Discussion in 'AP Magazine Feedback & Suggestions' started by barry_scott, Apr 22, 2017.
I couldn't disagree more. Pictures should be judged on their own merits, not on prejudices about equipment; there should surely be no place for snobbery, inverted snobbery or fanboyism in this. Photography IS an art; what you're effectively saying is that better cameras take better pictures, which is very insulting to all photographers.
And exposure details are utterly irrelevant, aren't they?
How can the exposure details be irrelevant? The give an indication of decisions made by the photographer and hence his or her skill when creating the image because lens aperture and shutter speed both influence the nature of the image.
The less expensive the hardware used, the more I am impressed by a great picture.
Then why were they required in all previous APOY competitions?
Because unless you know the light conditions at the time, subject movement speed etc the settings tell you nothing. The actual picture tells you how good a job the photographer did, nothing else does.
So you're prejudiced; that's all that tells us. That and the fact that you think the equipment counts more than the photographer. Pardon me if I think your views are total rubbish, then.
Who cares? They've seen the light.
That information is useful to help someone analyse an image for faults in technique. However, I don't see how the information by itself helps understand how a result was arrived at. You would need a detailed methodology explanation of how the shot was made. Adding 500 words to each entry is a bit over-the-top.

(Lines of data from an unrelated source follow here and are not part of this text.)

import Mathlib
import Literature.NumberTheory.Transcendental.KZCubeRational
import Summits.KontsevichZagierPeriods.KontsevichZagierPeriods.Theorems.ScissorsTransportPolytopeTransportPoly
import Summits.KontsevichZagierPeriods.KontsevichZagierPeriods.Theorems.InverseLandauTateFamilyKernelOpenCube
import Summits.KontsevichZagierPeriods.KontsevichZagierPeriods.Theorems.InverseLandauTateFamilyKernelStubLinExact

/-!
# Crux `TateFamilyKernel` (stmt-KontsevichZagierPeriods-9130), line `Sketch` — stub `stub_linExactW`

LINEAR CLASS of the lead's skeleton (dimension `2`, `Q = 1 − ϖ(α + βz₂)z₁`, `0 < α`, `0 < β`) with a
`ϖ`-DEPENDENT numerator `P ∈ ℚ[z₁, z₂, ϖ]`: Griffiths exactness AT THE FIBRE `ϖ₀ > 0`.
Write `x = z₁ = X 0`, `s = z₂ = X 1`, `ϖ = X (Fin.last 2)`, `W = α + βs` (`> 0` on `[0,1]`),
`U = ϖW`, `Q = 1 − Ux`, `T = Wx`. The data handed over: the reversed polynomial `P̃ ∈ ℚ[x, s]`
(`P̃(z) = T^{M₀} P(z, 1/T)` wherever `T ≠ 0`) and a rational `s`-primitive `M(y,s)/W^k` of
`P̃(y/W, s)/W`; in algebraic form (uniqueness of derivatives, `LinExact.key_identity`)
`P̃(y/W, s)·W^k = (∂_s M)(y,s)·W − kβ·M(y,s)`.

The certificate (three Griffiths terms, `ℚ`-polynomial data in `(x, s, ϖ)`):
* DIVISION in `x` (`LinExactW.div_rem`, the geometric sum): `U^N P = q·Q + R` in `ℚ[x,s,ϖ]` with `R`
  free of `x`; so `P/Q = q/U^N + r/Q`, `r = R/U^N`, and evaluating at the polar point `x = 1/U`
  (where `T = 1/ϖ₀`) gives `r(s) = P(1/U, s, ϖ₀) = ϖ₀^{M₀} P̃(ϖ₀⁻¹/W, s)` by the reversal identity;
* the polynomial part `q/U^N = ∂_x (antider q / U^N)` (first term, denominator `U^N`);
* the polar part: with `Φ(s) = ϖ₀^{M₀} M(ϖ₀⁻¹, s)/W^k` one has `WΦ' = r` (the residue datum at
  `y = ϖ₀⁻¹`), and the divergence-free field `V = −βx∂_x + W∂_s` kills `U x`, so
  `r/Q = V(Φ)/Q = ∂_x(−βxΦ/Q) + ∂_s(WΦ/Q)`; clearing `W^{k+1}` and the powers of `ϖ₀⁻¹`
  (`LinExactW.yrev`: `M̂(s, ϖ) = ϖ^{N'} M(1/ϖ, s)` is a polynomial) these are the second and third
  terms `A = −βxW·ϖ^{M₀}M̂`, `A = W²·ϖ^{M₀}M̂` over `D = ϖ^{N'} W^{k+1} Q`.
All denominators are products of `ϖ`, `W`, `Q`, nonvanishing on the closed square at `ϖ₀`.
The verification is symbolic differentiation (`pderiv`), evaluation, and one rational identity.
The helpers `LinExact.key_identity`, `LinExact.hasDerivAt_aeval_snd` of the `ϖ`-free stub
(`…StubLinExact.lean`, p141821) are reused; the division and the reversal are `LinExactW.div_rem`,
`LinExactW.yrev`; the `x`-primitive is `antider` (`…ScissorsTransportPolytopeTransportPoly.lean`).
No named fact, no new definition. References: Kontsevich–Zagier 2001 §1.2 (rule (3), Stokes); Griffiths 1969.
-/

noncomputable section

open MeasureTheory Set MvPolynomial
open Literature.NumberTheory.Transcendental
open Summit.KontsevichZagierPeriods.ScissorsTransport.PolytopeTransport (antider pderiv_antider)

namespace Summit.KontsevichZagierPeriods.InverseLandau.TateFamilyKernel.Descent

namespace LinExactW

/-- **Division with remainder by `1 − U·X₀` in the variable `X₀`** (geometric sum). If `U` does
not involve `X₀` (in evaluation), then for every `P` there are `N`, `q` and an `X₀`-free `R` with
`U^N · P = q · (1 − U X₀) + R`. [folklore] -/
theorem div_rem (U : MvPolynomial (Fin (2 + 1)) ℚ)
    (hU : ∀ (f : Fin (2 + 1) → ℝ) (t : ℝ), aeval (Function.update f 0 t) U = aeval f U)
    (P : MvPolynomial (Fin (2 + 1)) ℚ) :
    ∃ (N : ℕ) (q R : MvPolynomial (Fin (2 + 1)) ℚ), U ^ N * P = q * (1 - U * X 0) + R ∧
      ∀ (f : Fin (2 + 1) → ℝ) (t : ℝ), aeval (Function.update f 0 t) R = aeval f R := by
  induction P using MvPolynomial.induction_on with
  | C a => exact ⟨0, 0, C a, by ring, fun f t => by simp⟩
  | add p₁ p₂ h₁ h₂ =>
    obtain ⟨N₁, q₁, R₁, h₁, hR₁⟩ := h₁
    obtain ⟨N₂, q₂, R₂, h₂, hR₂⟩ := h₂
    refine ⟨N₁ + N₂, U ^ N₂ * q₁ + U ^ N₁ * q₂, U ^ N₂ * R₁ + U ^ N₁ * R₂, ?_, fun f t => ?_⟩
    · linear_combination U ^ N₂ * h₁ + U ^ N₁ * h₂
    · simp only [map_add, map_mul, map_pow, hU, hR₁, hR₂]
  | mul_X p i h =>
    obtain ⟨N, q, R, h, hR⟩ := h
    by_cases hi : i = 0
    · subst hi
      exact ⟨N + 1, U * X 0 * q - R, R, by linear_combination (U * X 0) * h, hR⟩
    · refine ⟨N, q * X i, R * X i, by linear_combination (X i) * h, fun f t => ?_⟩
      simp only [map_mul, aeval_X, hR, Function.update_of_ne hi]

That's as maybe but better equipment by itself doesn't guarantee better results. There is likely a correlation between results and equipment because those who devote the man-hours to perfect their technique are perhaps more likely to use more expensive equipment but it is the underlying effort that makes the difference.

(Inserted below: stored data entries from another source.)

import Summits.CriticalPhenomena.PercolationContinuityZ3.Theses.PercBudgetLadder
import Literature.Probability.Percolation.MinOpenCut
import Literature.Probability.Percolation.SharpnessDCTProofs

/-!
# `DefectDimension` (crux `stmt-CriticalPhenomena-5250`, route `PercBudgetLadder`): the subcritical
# side — below `p_c` the crux's conclusion holds with every saving

Support file of the crux disprover (cdisprove seat), all `sorry`-free, complementing
`Negative/AllOpenCutsets.lean` (not imported, to stay independent of it) (`defectDimension_false_at_one`: the crux's statement is FALSE at
`p = 1`). Here: for every `p < p_c(ℤ³)` and EVERY `c : ℝ`,
`P_p(E_n(n^{2-c})) → 1` (`defectDimension_shape_below_critical`), because already the budget-`0`
event (plain blocking of the annulus `A(n,2n)`) has probability `→ 1`:

* `real_crossingEvent_le` — the union bound `P_p(B(n) ↔ ∂B(2n) in B(2n)) ≤ (2n+1)³ · P_p(0 ↔ ∂B(n))`
  (a crossing from `x ∈ B(n)` contains an arm of length `n` at `x`; translation invariance
  `DCT16.real_armEvent`), valid at every `p`;
* sharpness `DCT16.perc_sharpness_holds` (`P_p(0 ↔ ∂B(n)) ≤ e^{-ψ n}` for `p < p_c`, proved in the
  tree) then gives `P_p(crossed) ≤ (2n+1)³ e^{-ψ n} → 0`.

So `{p | the crux's conclusion holds at p}` contains `[0, p_c)` and not `1`: the crux is EXACTLY the
critical case (conjecturally false on all of `(p_c, 1]` by the supercritical flow LLN), and no
argument monotone or perturbative in `p` reaches it.
-/

noncomputable section

namespace Summit.CriticalPhenomena.PercolationContinuityZ3.Theorems.DefectDimension.Negative

open MeasureTheory ProbabilityTheory Filter
open Literature.Probability.Percolation Literature.Probability.LatticeModels
open scoped Topology

/-- The annulus-crossing event `{B(n) ↔ ∂B(2n) inside B(2n)}` (`= {MinCut(n,2n) ≥ 1}`, the
complement of the blocked event of the route's target `CritAnnulusBlockedIO` at aspect `2`). -/
def crossingEvent (n : ℕ) : Set (BondConfig (Site 3)) :=
  {ω | ∃ x ∈ box 3 n, ∃ y ∈ innerBoundary (zdGraph 3) (box 3 (2 * n)),
      ω ∈ openConnIn (↑(box 3 (2 * n)) : Set (Site 3)) x y}

/-- The crossing event is measurable (finite union of `openConnIn` events of a finite box). [folklore] -/
theorem measurableSet_crossingEvent (n : ℕ) : MeasurableSet (crossingEvent n) := by
  have : crossingEvent n = ⋃ x ∈ box 3 n, ⋃ y ∈ innerBoundary (zdGraph 3) (box 3 (2 * n)),
      openConnIn (↑(box 3 (2 * n)) : Set (Site 3)) x y := by
    ext ω
    simp only [crossingEvent, Set.mem_setOf_eq, Set.mem_iUnion, exists_prop]
  rw [this]
  exact Finset.measurableSet_biUnion _ fun x _ => Finset.measurableSet_biUnion _ fun y _ =>
    DCT16.measurableSet_openConnIn _ x y

/-- Blocking costs nothing: `{blocked} ⊆ E_n(b)` for `b ≥ 0` (`E_n(b)` = the budget event of the
route items, written out; it is `budgetEvent n b` of `Negative/AllOpenCutsets.lean`). [folklore] -/
theorem compl_crossingEvent_subset_budgetEvent {n : ℕ} {b : ℝ} (hb : 0 ≤ b) :
    (crossingEvent n)ᶜ ⊆ {ω | ∃ S : Finset (Sym2 (Site 3)), (S.card : ℝ) ≤ b ∧
      ¬ ∃ x ∈ box 3 n, ∃ y ∈ innerBoundary (zdGraph 3) (box 3 (2 * n)),
        (ω \ ↑S) ∈ openConnIn (↑(box 3 (2 * n)) : Set (Site 3)) x y} := by
  intro ω hω
  refine ⟨∅, by simpa using hb, ?_⟩
  simpa [crossingEvent] using hω

/-- A budget `< 1` means budget `0`: `E_n(b) ⊆ {blocked}` for `b < 1`. [folklore] -/
theorem budgetEvent_subset_compl_crossingEvent {n : ℕ} {b : ℝ} (hb : b < 1) :
    {ω | ∃ S : Finset (Sym2 (Site 3)), (S.card : ℝ) ≤ b ∧
      ¬ ∃ x ∈ box 3 n, ∃ y ∈ innerBoundary (zdGraph 3) (box 3 (2 * n)),
        (ω \ ↑S) ∈ openConnIn (↑(box 3 (2 * n)) : Set (Site 3)) x y} ⊆ (crossingEvent n)ᶜ := by
  rintro ω ⟨S, hS, hcut⟩ hcross
  have hlt : S.card < 1 := by exact_mod_cast hS.trans_lt hb
  have hS0 : S = ∅ := Finset.card_eq_zero.1 (by omega)
  subst hS0
  apply hcut
  simpa [crossingEvent] using hcross

/-- `1 - P_p(crossed) ≤ P_p(E_n(b))` for `b ≥ 0`. [folklore] -/
theorem one_sub_real_crossingEvent_le (p : unitInterval) (n : ℕ) {b : ℝ} (hb : 0 ≤ b) :
    1 - (bondPercolation (zdGraph 3) p).real (crossingEvent n) ≤
      (bondPercolation (zdGraph 3) p).real {ω | ∃ S : Finset (Sym2 (Site 3)), (S.card : ℝ) ≤ b ∧
        ¬ ∃ x ∈ box 3 n, ∃ y ∈ innerBoundary (zdGraph 3) (box 3 (2 * n)),
          (ω \ ↑S) ∈ openConnIn (↑(box 3 (2 * n)) : Set (Site 3)) x y} := by
  calc 1 - (bondPercolation (zdGraph 3) p).real (crossingEvent n)
        = (bondPercolation (zdGraph 3) p).real (crossingEvent n)ᶜ := by
          rw [measureReal_compl (measurableSet_crossingEvent n), probReal_univ]
    _ ≤ _ := measureReal_mono (compl_crossingEvent_subset_budgetEvent hb)

/-- A crossing of `A(n,2n)` from `x ∈ B(n)` contains an arm of length `n` at `x` (for
configurations on the lattice, `ω ⊆ E(ℤ³)`, which holds `P_p`-a.s.). [folklore] -/
theorem mem_iUnion_armEvent_of_mem_crossingEvent {n : ℕ} {ω : BondConfig (Site 3)}
    (hωE : ω ⊆ (zdGraph 3).edgeSet) (hω : ω ∈ crossingEvent n) :
    ω ∈ ⋃ x ∈ box 3 n, DCT16.armEvent x n := by
  obtain ⟨x, hx, y, hy, hconn⟩ := hω
  simp only [Set.mem_iUnion, exists_prop]
  refine ⟨x, hx, DCT16.armEvent_of_pathIn hωE (DCT16.pathIn_of_mem_openConnIn hconn) ?_⟩
  by_cases hyx : y - x ∈ box 3 n
  · right
    obtain ⟨i, hi⟩ := DCT16.exists_natAbs_eq_of_mem_innerBoundary_box hy
    refine DCT16.mem_innerBoundary_box_of_natAbs_eq hyx (i := i) ?_
    have h1 := (mem_box.1 hx) i
    have h2 := (mem_box.1 hyx) i
    simp only [Pi.sub_apply] at h2 ⊢
    omega
  · exact Or.inl hyx

/-- **Union bound**: `P_p(B(n) ↔ ∂B(2n) in B(2n)) ≤ (2n+1)³ · P_p(0 ↔ ∂B(n))`, at every `p`. [folklore] -/
theorem real_crossingEvent_le (p : unitInterval) (n : ℕ) :
    (bondPercolation (zdGraph 3) p).real (crossingEvent n) ≤
      (2 * n + 1) ^ 3 * (bondPercolation (zdGraph 3) p).real (siteToBoundary 3 n) := by
  set μ := bondPercolation (zdGraph 3) p with hμ
  have hae : ∀ᵐ ω ∂μ, ω ⊆ (zdGraph 3).edgeSet := by
    rw [hμ, bondPercolation]
    exact ProbabilityTheory.setBernoulli_ae_subset
  have h1 : μ.real (crossingEvent n) ≤ μ.real (⋃ x ∈ box 3 n, DCT16.armEvent x n) := by
    rw [measureReal_def, measureReal_def]
    refine ENNReal.toReal_mono (measure_ne_top _ _) (measure_mono_ae ?_)
    filter_upwards [hae] with ω hωE hω
    exact mem_iUnion_armEvent_of_mem_crossingEvent hωE hω
  have h2 : μ.real (⋃ x ∈ box 3 n, DCT16.armEvent x n) ≤
      ∑ x ∈ box 3 n, μ.real (DCT16.armEvent x n) := measureReal_biUnion_finset_le _ _
  have h3 : ∑ x ∈ box 3 n, μ.real (DCT16.armEvent x n) =
      (2 * n + 1) ^ 3 * μ.real (siteToBoundary 3 n) := by
    simp only [hμ, DCT16.real_armEvent, Finset.sum_const, card_box, nsmul_eq_mul]
    push_cast
    ring
  linarith

/-- **Below `p_c` the annulus is blocked with probability `→ 1`**:
`P_p(B(n) ↔ ∂B(2n) in B(2n)) → 0` for `p < p_c(ℤ³)` (sharpness + union bound). [folklore] -/
theorem tendsto_real_crossingEvent_of_lt_critical (p : unitInterval)
    (hp : (p : ℝ) < criticalProb (zdGraph 3) (0 : Site 3)) :
    Tendsto (fun n : ℕ => (bondPercolation (zdGraph 3) p).real (crossingEvent n)) atTop (𝓝 0) := by
  obtain ⟨ψ, hψ, hdecay⟩ := DCT16.perc_sharpness_holds (d := 3) (by norm_num) p hp
  have hg : Tendsto (fun n : ℕ => 27 / ψ ^ 3 * ((ψ * n) ^ 3 * Real.exp (-(ψ * n)))) atTop
      (𝓝 (27 / ψ ^ 3 * 0)) :=
    ((Real.tendsto_pow_mul_exp_neg_atTop_nhds_zero 3).comp
      (tendsto_natCast_atTop_atTop.const_mul_atTop hψ)).const_mul _
  rw [mul_zero] at hg
  refine tendsto_of_tendsto_of_tendsto_of_le_of_le' tendsto_const_nhds hg
    (Eventually.of_forall fun n => measureReal_nonneg) ?_
  filter_upwards [eventually_ge_atTop 1] with n hn
  have hn' : (1 : ℝ) ≤ n := by exact_mod_cast hn
  calc (bondPercolation (zdGraph 3) p).real (crossingEvent n)
      ≤ (2 * n + 1) ^ 3 * (bondPercolation (zdGraph 3) p).real (siteToBoundary 3 n) :=
        real_crossingEvent_le p n
    _ ≤ (2 * n + 1) ^ 3 * Real.exp (-ψ * n) := by
        gcongr
        exact hdecay n
    _ ≤ (3 * n) ^ 3 * Real.exp (-(ψ * n)) := by
        rw [neg_mul]
        gcongr
        linarith
    _ = 27 / ψ ^ 3 * ((ψ * n) ^ 3 * Real.exp (-(ψ * n))) := by
        field_simp
        norm_num

/-- **The crux's conclusion holds at every `p < p_c(ℤ³)`, with EVERY saving `c`** (the statement of
`DefectDimension` with `criticalProbI 3` replaced by a subcritical `p`, and `c` arbitrary):
`P_p(E_n(n^{2-c})) ≥ P_p(blocked) → 1`. Together with `defectDimension_false_at_one` the crux is
exactly the critical case. [folklore] -/
theorem defectDimension_shape_below_critical (p : unitInterval)
    (hp : (p : ℝ) < criticalProb (zdGraph 3) (0 : Site 3)) (c : ℝ) :
    Tendsto (fun n : ℕ => (bondPercolation (zdGraph 3) p).real
      {ω | ∃ S : Finset (Sym2 (Site 3)), (S.card : ℝ) ≤ (n : ℝ) ^ (2 - c) ∧
        ¬ ∃ x ∈ box 3 n, ∃ y ∈ innerBoundary (zdGraph 3) (box 3 (2 * n)),
          (ω \ ↑S) ∈ openConnIn (↑(box 3 (2 * n)) : Set (Site 3)) x y}) atTop (𝓝 1) := by
  have hlow : Tendsto (fun n : ℕ => 1 - (bondPercolation (zdGraph 3) p).real (crossingEvent n))
      atTop (𝓝 1) := by
    simpa using (tendsto_const_nhds (x := (1 : ℝ))).sub
      (tendsto_real_crossingEvent_of_lt_critical p hp)
  refine tendsto_of_tendsto_of_tendsto_of_le_of_le' hlow tendsto_const_nhds
    (Eventually.of_forall fun n =>
      one_sub_real_crossingEvent_le p n (Real.rpow_nonneg (Nat.cast_nonneg n) _))
    (Eventually.of_forall fun n => measureReal_le_one)

end Summit.CriticalPhenomena.PercolationContinuityZ3.Theorems.DefectDimension.Negative

end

It is not just that, AP is about giving education, guidance and advice to photographers
Showing lens and exposure choice from the APOY winning images does that.
If a low end camera wins or gets good marks then it show with the right skills what that camera can do.

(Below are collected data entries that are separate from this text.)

import Literature.NumberTheory.LFunctions.Zhang2022.DetectorShiftDoubledParseval

/-!
# Zhang (2022) detector main-term forms — pointwise Fourier inversion on the period cell and summability of the
# cell transform from the derivative rule (analysis leaf for the OFF-BOX slot instance, cell landau-siegel §E, K11)

Y. Zhang, *Discrete mean estimates and the Landau–Siegel zero*, arXiv:2211.02515v1 (2022) [Zhang2022LandauSiegel] —
an unrefereed manuscript under adjudication. **WHAT THIS IS NOT: a claim about its Theorems 1–2, about Landau–Siegel
zeros, about Parity, or about a repaired `Margin232`. The programme SEARCHES and TYPES; no claim about Landau–Siegel
zeros, Theorems 1–2 of arXiv:2211.02515 or a repaired Margin232 until a kernel theorem says so.**

Pure analysis on the cell transform `Det.dpiece c (c+2) S m = ∫_c^{c+2} S e^{−iπm·}` of `DetectorShiftDoubledParseval`
(the circle / doubling chains use only Parseval; the off-box slot instance needs POINTWISE values):

* `Det.hasSum_dpiece_pointwise` — for `S` continuous on `[c, c+2]`, periodic `S c = S (c+2)`, with summable transform,
  `S y = ½ Σ_m D_S(m) e^{iπmy}` at every `y ∈ [c, c+2]` (Mathlib `has_pointwise_sum_fourier_series_of_summable` transported
  along `AddCircle.liftIco` / `fourierCoeff_liftIco_eq` / `Det.fourierCoeffOn_cell_eq'`);
* `Det.summable_norm_dpiece_of_rule` — if `D_{S′}(m) = iπm·D_S(m)` for all `m` and `S′ ∈ L²(c, c+2]`, then `Σ_m ‖D_S(m)‖ < ∞`
  (Bessel for `S′` and `ab ≤ (a² + b²)/2`).

References: Y. Katznelson, *An introduction to harmonic analysis*, 3rd ed. (2004), Ch. I §§2–3, §5 [Katznelson2004];
Y. Zhang, arXiv:2211.02515v1, Prop. 7.1 p.44 with (7.2), §8 (8.11)–(8.23). [cite: Zhang2022LandauSiegel, Prop 7.1 p.44 with (7.2), (8.11)–(8.23)]
-/

noncomputable section

open Complex Real Set intervalIntegral Filter Topology
open _root_.MeasureTheory
open scoped ComplexConjugate

namespace Literature.NumberTheory.LFunctions.Zhang2022

namespace Det

variable {c : ℝ} {S S' : ℝ → ℂ}

/-- **Pointwise Fourier inversion on the period cell.** For `S` continuous on `[c, c+2]` with `S c = S (c+2)` and
`Σ_m ‖D_S(m)‖ < ∞` (`D_S(m) = ∫_c^{c+2} S e^{−iπm·}`): `HasSum (m ↦ ½·D_S(m)·e^{iπmy}) (S y)` for every `y ∈ [c, c+2]`.
[cite: Katznelson2004, Ch. I §3.1 (absolutely convergent Fourier series)] -/
theorem hasSum_dpiece_pointwise (hS : ContinuousOn S (Icc c (c + 2))) (hper : S c = S (c + 2))
    (hsum : Summable fun m : ℤ => ‖dpiece c (c + 2) S m‖) {y : ℝ} (hy : y ∈ Icc c (c + 2)) :
    HasSum (fun m : ℤ => (1 / 2 : ℂ) * dpiece c (c + 2) S m * cexp (I * π * m * y)) (S y) := by
  haveI : Fact ((0:ℝ) < 2) := ⟨two_pos⟩
  -- the continuous lift to the circle of period 2
  set F : C(AddCircle (2:ℝ), ℂ) :=
    ⟨AddCircle.liftIco 2 c S, AddCircle.liftIco_continuous (by simpa using hper) (by simpa using hS)⟩ with hF
  have hcoef : ∀ m : ℤ, fourierCoeff F m = (1 / 2 : ℂ) * dpiece c (c + 2) S m := by
    intro m
    have h1 : fourierCoeff F m = fourierCoeff (AddCircle.liftIco 2 c S) m := rfl
    rw [h1, fourierCoeff_liftIco_eq]
    exact fourierCoeffOn_cell_eq' c S m
  have hsumF : Summable (fourierCoeff F) := by
    refine Summable.of_norm ?_
    have : (fun m : ℤ => ‖fourierCoeff F m‖) = fun m => (1 / 2 : ℝ) * ‖dpiece c (c + 2) S m‖ := by
      funext m; rw [hcoef, norm_mul]; norm_num
    rw [this]
    exact hsum.mul_left _
  -- the point of the circle and the value of the lift there
  have hval : ∀ {x : ℝ}, x ∈ Ico c (c + 2) → F (x : AddCircle (2:ℝ)) = S x := fun hx => by
    show AddCircle.liftIco 2 c S _ = _
    exact AddCircle.liftIco_coe_apply hx
  rcases eq_or_lt_of_le hy.2 with hyc | hyc
  · -- `y = c + 2`: the same point of the circle as `c`
    have hpt : ((y : ℝ) : AddCircle (2:ℝ)) = (c : AddCircle (2:ℝ)) := by
      rw [hyc]; exact AddCircle.coe_add_period 2 c
    have h := has_pointwise_sum_fourier_series_of_summable hsumF (c : AddCircle (2:ℝ))
    rw [hval ⟨le_rfl, by linarith⟩, hper, ← hyc] at h
    refine h.congr_fun fun m => ?_
    rw [hcoef, smul_eq_mul, ← hpt, fourier_coe_apply]
    congr 1
    congr 1
    push_cast
    ring
  · have h := has_pointwise_sum_fourier_series_of_summable hsumF (y : AddCircle (2:ℝ))
    rw [hval ⟨hy.1, hyc⟩] at h
    refine h.congr_fun fun m => ?_
    rw [hcoef, smul_eq_mul, fourier_coe_apply]
    congr 1
    congr 1
    push_cast
    ring

/-- **Bessel on the cell**: for `u ∈ L²(c, c+2]`, `Σ_m ‖D_u(m)‖²` is summable. [cite: Katznelson2004, Ch. I §5.5 (Bessel's inequality)] -/
theorem summable_normSq_dpiece (c : ℝ) {u : ℝ → ℂ} (hu : MemLp u 2 (volume.restrict (Ioc c (c + 2)))) :
    Summable fun m : ℤ => ‖dpiece c (c + 2) u m‖ ^ 2 := by
  have h := hasSum_conj_dpiece_cell_mul c hu hu
  have h2 : (fun m : ℤ => conj (dpiece c (c + 2) u m) * dpiece c (c + 2) u m)
      = fun m : ℤ => (((‖dpiece c (c + 2) u m‖ ^ 2 : ℝ)) : ℂ) := by
    funext m; rw [Complex.conj_mul', Complex.ofReal_pow]
  rw [h2] at h
  have h3 := Complex.hasSum_re h
  simp only [Complex.ofReal_re] at h3
  exact h3.summable

/-- **Summability of the cell transform from the derivative rule.** If `D_{S′}(m) = iπm·D_S(m)` for every `m` and
`S′ ∈ L²(c, c+2]`, then `Σ_m ‖D_S(m)‖ < ∞` (for `m ≠ 0`: `‖D_S(m)‖ = ‖D_{S′}(m)‖/(π|m|) ≤ (‖D_{S′}(m)‖² + (πm)⁻²)/2`).
[cite: Katznelson2004, Ch. I §5.5; Ch. I §3.1] -/
theorem summable_norm_dpiece_of_rule (c : ℝ) (hS'm : MemLp S' 2 (volume.restrict (Ioc c (c + 2))))
    (hd1 : ∀ m : ℤ, dpiece c (c + 2) S' m = I * π * m * dpiece c (c + 2) S m) :
    Summable fun m : ℤ => ‖dpiece c (c + 2) S m‖ := by
  have hB := summable_normSq_dpiece c hS'm
  have hZ : Summable fun m : ℤ => 1 / (m : ℝ) ^ 2 := summable_one_div_int_pow.2 one_lt_two
  -- majorant `g m = (‖D_{S′}(m)‖² + (π m)⁻²)/2` for `m ≠ 0`, and the value itself at `m = 0`
  set g : ℤ → ℝ := fun m => if m = 0 then ‖dpiece c (c + 2) S 0‖
    else (‖dpiece c (c + 2) S' m‖ ^ 2 + 1 / π ^ 2 * (1 / (m : ℝ) ^ 2)) / 2 with hg
  have hgs : Summable g := by
    have hmaj : Summable fun m : ℤ => (‖dpiece c (c + 2) S' m‖ ^ 2 + 1 / π ^ 2 * (1 / (m : ℝ) ^ 2)) / 2 :=
      ((hB.add (hZ.mul_left _)).div_const 2)
    refine (hmaj.add (summable_of_ne_finset_zero (s := {0})
      (f := fun m : ℤ => if m = 0 then ‖dpiece c (c + 2) S 0‖ else 0) fun m hm => ?_)).congr fun m => ?_
    · simp only [Finset.mem_singleton] at hm; simp [hm]
    · by_cases hm : m = 0
      · subst hm
        have h0 : dpiece c (c + 2) S' 0 = 0 := by simpa using hd1 0
        simp [hg, h0]
      · simp [hg, hm]
  refine Summable.of_nonneg_of_le (fun m => norm_nonneg _) (fun m => ?_) hgs
  by_cases hm : m = 0
  · subst hm; simp [hg]
  · simp only [hg, hm, if_false]
    have hmR : (m : ℝ) ≠ 0 := by exact_mod_cast hm
    have hπm : 0 < π * |(m : ℝ)| := mul_pos Real.pi_pos (abs_pos.2 hmR)
    -- ‖D_{S′}(m)‖ = π |m| ‖D_S(m)‖
    have hnorm : ‖dpiece c (c + 2) S' m‖ = π * |(m : ℝ)| * ‖dpiece c (c + 2) S m‖ := by
      rw [hd1 m, norm_mul, norm_mul, norm_mul, Complex.norm_I, one_mul, Complex.norm_real, Real.norm_eq_abs,
        abs_of_pos Real.pi_pos, Complex.norm_intCast]
    -- AM–GM: x ≤ ((πm x)² + (πm)⁻²)/2
    set x : ℝ := ‖dpiece c (c + 2) S m‖ with hx
    have hx0 : 0 ≤ x := norm_nonneg _
    rw [hnorm]
    have hsq : (π * |(m:ℝ)|) ^ 2 = π ^ 2 * (m : ℝ) ^ 2 := by rw [mul_pow, sq_abs]
    have key : 0 ≤ (π * |(m:ℝ)| * x - 1 / (π * |(m:ℝ)|)) ^ 2 := sq_nonneg _
    have hne : π * |(m:ℝ)| ≠ 0 := hπm.ne'
    have expand : (π * |(m:ℝ)| * x - 1 / (π * |(m:ℝ)|)) ^ 2
        = (π * |(m:ℝ)| * x) ^ 2 - 2 * x + 1 / (π * |(m:ℝ)|) ^ 2 := by
      field_simp
      ring
    rw [expand, hsq] at key
    have h1 : 1 / (π ^ 2 * (m:ℝ) ^ 2) = 1 / π ^ 2 * (1 / (m : ℝ) ^ 2) := by
      rw [one_div_mul_one_div]
    linarith [key, h1]

end Det

end Literature.NumberTheory.LFunctions.Zhang2022

end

This is why APOY in the past gave those details IMHO.
I agree with you Nick is not about kit.
But seeing great images from low end kit gives encouragement to new shooters that they stand a chance in APOY
Also it supports the mission statement of AP that is about the photography if a a shooter with a 5 year bridge camera gets published in AP.
But if AP only put in images from high end kit on every page then if you are say a compact, bridge or 2nd hand camera owner you could be put off reading the magazine.
I think this sums up AP's problems: is it aimed at beginners (who make technical queries that could be answered from the camera's user manual), or at those who have hardware that costs many thousands of pounds and upgrade it regularly? I am neither of these, having used affordable or used SLRs since 1973 and then 'consumer' DSLRs since 2007, but continue to subscribe even though I often believe that AP now has little interest in readers like me.
NO! That's EXACTLY what it DOESN'T do, and why it really shouldn't be there. The problem is that inexperienced photographers think that all they have to do in a similar situation is copy the settings to get the same result, but that doesn't take into account actual light levels, subject/cloud/anything else movement, relative distance from subject, (often) precise focal length - in fact anything that actually allows the settings to mean anything. So it's actually counter-productive to give the settings. Now if there's an article about how to take the picture, giving reasons why the settings were chosen, then perhaps that can be useful, but in the case of giving settings for pictures with no other info, it's worse than useless, it's actually unhelpful.
Far better in competitions not to say what kit is used; he photographer should be allowed to believe that they can get results if they are good enough, not if their camera is. Listing the kit for competitions sends out entirely the wrong message, that the kit is what matters.
When we're judging APOY we are looking at thousands of entries and have limited time to go through them, in between all the other tasks involved in putting a weekly magazine together. The pictures are anonymous and there is no EXIF data, we're looking only at the images. As it should be. We certainly have neither the time nor ability to look into the background of every picture, check to make sure it was taken on modest equipment (eliminating anything taken on pro gear), that no photoshop was used and do a background check on each photographer to ensure they don't earn any money on the side from their photos. Just to make sure we don't upset anyone. The winners are chosen purely on the strength of the image, and we don't get to find out anything else until the judging is completed.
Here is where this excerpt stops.